Map and report data with InstantAtlas

As you know, there’s this big wave of transparency going on right now, and many organizations want to do more than just post a bunch of spreadsheets. They actually want to visualize it and share their data in a way that can be consumed by the general public. InstantAtlas aims to make that easy – without any code.

Mapping Focus

The focus is on online mapping and then building dashboards centered around that. For example, here’s one from the World Health Organization showing core health indicators (above). This one explores reported crime in London:

The dashboard is interactive, and because the views are linked, you can see several angles of the data at once. Now it’s no Stamen Design piece, but the interaction is pretty slick.

How it Works

The best part about this is the ease-of-use. With just a few clicks and a data import from Excel, you’ll get some files to copy to your server and your data is online in a few minutes.

Basically, via the step-by-step guide, you choose a template or customize your own for what type of map and graphs you want. You then select a map (.shp) file, and then import your data. Click on export, and InstantAtlas produces some Flash files for you copy over to your server.

I think it took me about 10 minutes to get something going after I was done installing.

Who it’s for

If your group has a lot of geographic data to share, and you don’t want to deal with hiring someone to build a custom app, then InstantAtlas might be a good fit. The data stays on your server, so you could also share just within your organization. In any case, InstantAtlas offers a free 30-day trial, so there really isn’t much anything to lose. Give it a try, and let us know what you think in the comments below.

Disclosure: InstantAtlas is a FlowingData sponsor.

12 Comments

  • All these tools are really great. I can’t argue with getting people more involved with their data, but it feels like something is being lost here, something about models and inference and actually deciding what the data mean. It is actually exactly Gelman’s April Fools post (“it’s not always such a great idea to produce smooth, reasonable-seeming maps from sparse, spotty data. As a political scientist, and as a statistician, I’d prefer being more honest about what the data are saying,”), where the InstantAtlas gets you close to the raw data but actually what you want is to see the data as your model of it sees it.

    I haven’t used InstantAtlas, so stop me if I am mischaracterizing it.

    (I can say the same thing about a lot of the “big data” movement these days. In a way it is just statistics as aggregates-of-numbers, not model building or inference, but that’s another rant for another time.)

    • i think that’s mostly a question of what visualization, in general, is used for and who should be involved with data analysis, right? it’s going to take a while for people to figure things out – for data literacy to improve – but we’ll get there eventually.

      • I guess one way to look at it: if people get more used to using this type of software and thinking about data, they’ll be more likely to want to learn statistics.

      • yes! exactly. it’s a great feeling when you make a graphic or interactive and the response is more questions and an interest in the data. “i wonder if…” or “what about…”

  • What is the price after free 30-day trial?

  • John Bartholomew April 3, 2010 at 12:57 pm

    Mark,

    You raise a very valid issue. Poorly thought out presentations of statistics (or maps) are a root for bad analysis and poor conclusions. If reports are sensibly authored by qualified analysts or statisticians, the appeal of dashboards with multiple ways seeing the same data is to reduce misinterpretation. And where possible, it’s good for the author to have a place to add a qualified comment on what the data is and isn’t saying and its reliability. InstantAtlas provides the means for an author to really get the picture right.

    For example by offering flexibility in choosing the default classification methodology most appropriate to the data distribution; a wide choice of graph options to fit the type of data and the ease of showing confidence limits in both the table and bar charts.
    A good (and bad) example is this one from Germany.

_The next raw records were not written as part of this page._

/-- **PSD AT EVERY CROSSING** (index one, every `m`).  Let `A ⪰ 0`, `J` symmetric with `det J ≠ 0` and `J + W Wᵀ ⪰ 0` for a single
column `W`, and `lam > 0` with `det (A + lam J) = 0`.  Then `A + lam J ⪰ 0`. [folklore] -/
theorem posSemidef_of_det_eq_zero {A J : Matrix (Fin m) (Fin m) ℝ} (hA : A.PosSemidef) (hJ : J.IsSymm) (hJdet : J.det ≠ 0)
    (W : Matrix (Fin m) (Fin 1) ℝ) (hW : (J + W * Wᵀ).PosSemidef) {lam : ℝ} (hlam : 0 < lam) (hroot : (A + lam • J).det = 0) :
    (A + lam • J).PosSemidef := by
  obtain ⟨v, hv0, hv⟩ := Matrix.exists_mulVec_eq_zero_iff.2 hroot
  have hAs : A.IsSymm := Matrix.isHermitian_iff_isSymm.1 hA.1
  have hQs : (A + lam • J).IsSymm := by
    unfold Matrix.IsSymm at hAs hJ ⊢
    rw [Matrix.transpose_add, Matrix.transpose_smul, hAs, hJ]
  have hvJ : v ⬝ᵥ (J *ᵥ v) < 0 := kernel_quadForm_neg hA hJdet hlam hv0 hv
  refine Matrix.PosSemidef.of_dotProduct_mulVec_nonneg (Matrix.isHermitian_iff_isSymm.2 hQs) fun x => ?_
  rw [star_trivial]
  by_contra hx
  push Not at hx
  have hax0 : 0 ≤ x ⬝ᵥ (A *ᵥ x) := by simpa only [star_trivial] using hA.dotProduct_mulVec_nonneg x
  have hQx : x ⬝ᵥ ((A + lam • J) *ᵥ x) = x ⬝ᵥ (A *ᵥ x) + lam * (x ⬝ᵥ (J *ᵥ x)) := by
    simp only [Matrix.add_mulVec, Matrix.smul_mulVec, dotProduct_add, dotProduct_smul, smul_eq_mul]
  rw [hQx] at hx
  have hjx0 : x ⬝ᵥ (J *ᵥ x) < 0 := by nlinarith
  -- index one: `(vᵀJv)(xᵀJx) ≤ (vᵀJx)²`
  have hrc := indexOne_pairing_sq_ge hJ W hW v x hvJ
  -- `A ⪰ 0` at `α • v + β • x`, with `A = (A + lam J) − lam J` and `(A + lam J) v = 0`
  have hxQv : x ⬝ᵥ ((A + lam • J) *ᵥ v) = 0 := by rw [hv, dotProduct_zero]
  have hvQx : v ⬝ᵥ ((A + lam • J) *ᵥ x) = 0 := by rw [dotProduct_mulVec_symm hQs x v]; exact hxQv
  have hvQv : v ⬝ᵥ ((A + lam • J) *ᵥ v) = 0 := by rw [hv, dotProduct_zero]
  have hxJv : x ⬝ᵥ (J *ᵥ v) = v ⬝ᵥ (J *ᵥ x) := dotProduct_mulVec_symm hJ v x
  have hI : ∀ α β : ℝ, 0 ≤ β ^ 2 * (x ⬝ᵥ (A *ᵥ x)) - 2 * lam * α * β * (v ⬝ᵥ (J *ᵥ x))
      - lam * α ^ 2 * (v ⬝ᵥ (J *ᵥ v)) := by
    intro α β
    have h := hA.dotProduct_mulVec_nonneg (α • v + β • x)
    rw [star_trivial] at h
    have hsplit : (α • v + β • x) ⬝ᵥ (A *ᵥ (α • v + β • x))
        = (α • v + β • x) ⬝ᵥ ((A + lam • J) *ᵥ (α • v + β • x))
          - lam * ((α • v + β • x) ⬝ᵥ (J *ᵥ (α • v + β • x))) := by
      simp only [Matrix.add_mulVec, Matrix.smul_mulVec, dotProduct_add, dotProduct_smul, smul_eq_mul]; ring
    rw [hsplit, quadForm_lincomb, quadForm_lincomb, hvQv, hvQx, hxQv, hQx, hxJv] at h
    nlinarith [h]
  -- consequence: `lam (vᵀJx)² ≤ −(vᵀJv)(xᵀAx)`
  have hII : lam * (v ⬝ᵥ (J *ᵥ x)) ^ 2 ≤ -(v ⬝ᵥ (J *ᵥ v)) * (x ⬝ᵥ (A *ᵥ x)) := by
    rcases hax0.eq_or_lt with hax00 | haxpos
    · -- `xᵀAx = 0`: `hI` at `(α, β) = (vᵀJx, −vᵀJv)` forces `vᵀJx = 0`, contradicting the reverse Cauchy–Schwarz
      exfalso
      have h1 := hI (v ⬝ᵥ (J *ᵥ x)) (-(v ⬝ᵥ (J *ᵥ v)))
      rw [← hax00] at h1
      have hsq : (v ⬝ᵥ (J *ᵥ x)) ^ 2 ≤ 0 := by
        have e1 : (-(v ⬝ᵥ (J *ᵥ v))) ^ 2 * 0 - 2 * lam * (v ⬝ᵥ (J *ᵥ x)) * -(v ⬝ᵥ (J *ᵥ v)) * (v ⬝ᵥ (J *ᵥ x))
            - lam * (v ⬝ᵥ (J *ᵥ x)) ^ 2 * (v ⬝ᵥ (J *ᵥ v)) = lam * (v ⬝ᵥ (J *ᵥ v)) * (v ⬝ᵥ (J *ᵥ x)) ^ 2 := by
          ring
        rw [e1] at h1
        nlinarith [mul_pos hlam (neg_pos.2 hvJ), sq_nonneg (v ⬝ᵥ (J *ᵥ x))]
      have hjvx0 : v ⬝ᵥ (J *ᵥ x) = 0 := by nlinarith [sq_nonneg (v ⬝ᵥ (J *ᵥ x))]
      rw [hjvx0] at hrc
      nlinarith [mul_pos (neg_pos.2 hvJ) (neg_pos.2 hjx0)]
    · have h := hI (x ⬝ᵥ (A *ᵥ x)) (lam * (v ⬝ᵥ (J *ᵥ x)))
      have e2 : (lam * (v ⬝ᵥ (J *ᵥ x))) ^ 2 * (x ⬝ᵥ (A *ᵥ x))
            - 2 * lam * (x ⬝ᵥ (A *ᵥ x)) * (lam * (v ⬝ᵥ (J *ᵥ x))) * (v ⬝ᵥ (J *ᵥ x))
            - lam * (x ⬝ᵥ (A *ᵥ x)) ^ 2 * (v ⬝ᵥ (J *ᵥ v))
          = -(lam * (x ⬝ᵥ (A *ᵥ x))) * (lam * (v ⬝ᵥ (J *ᵥ x)) ^ 2 + (x ⬝ᵥ (A *ᵥ x)) * (v ⬝ᵥ (J *ᵥ v))) := by
        ring
      rw [e2] at h
      have hprod : 0 < lam * (x ⬝ᵥ (A *ᵥ x)) := mul_pos hlam haxpos
      have hle : lam * (v ⬝ᵥ (J *ᵥ x)) ^ 2 + (x ⬝ᵥ (A *ᵥ x)) * (v ⬝ᵥ (J *ᵥ v)) ≤ 0 := by
        by_contra hgt
        push Not at hgt
        nlinarith [mul_pos hprod hgt]
      linarith
  -- combine: `lam (vᵀJv)(xᵀJx) ≤ lam (vᵀJx)² ≤ −(vᵀJv)(xᵀAx)`, and `−vᵀJv > 0`
  have h3 : lam * ((v ⬝ᵥ (J *ᵥ v)) * (x ⬝ᵥ (J *ᵥ x))) ≤ -(v ⬝ᵥ (J *ᵥ v)) * (x ⬝ᵥ (A *ᵥ x)) :=
    (mul_le_mul_of_nonneg_left hrc hlam.le).trans hII
  have h4 : 0 < -(v ⬝ᵥ (J *ᵥ v)) * -(x ⬝ᵥ (A *ᵥ x) + lam * (x ⬝ᵥ (J *ᵥ x))) :=
    mul_pos (neg_pos.2 hvJ) (neg_pos.2 hx)
  nlinarith [h3, h4]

    http://www.loegd.nrw.de/gesundheitberichterstattung/nrw-kreisprofile/FP/atlas.html

    This map presents infant mortality rates and viewed alone would suggest a clear clustering of the infant deaths in the North West. The default legend in this case is a 5-class quantile presentation. The picture could be exaggerated or understated, using other classifications. But in the end, you can play as you wish. The data doesn’t really tell any story. When you show the distribution of rates on a funnel plot in InstantAtlas, you can empirically show that most data points lie between the yellow (95% significance) lines. This suggests that there is insufficient sample size to draw any reliable conclusions!

    Put in the capable hands of qualified analysts, the flexibility of these interactive dashboards can reduce the scope for misinterpretation of data compared to graphs and maps displayed on their own.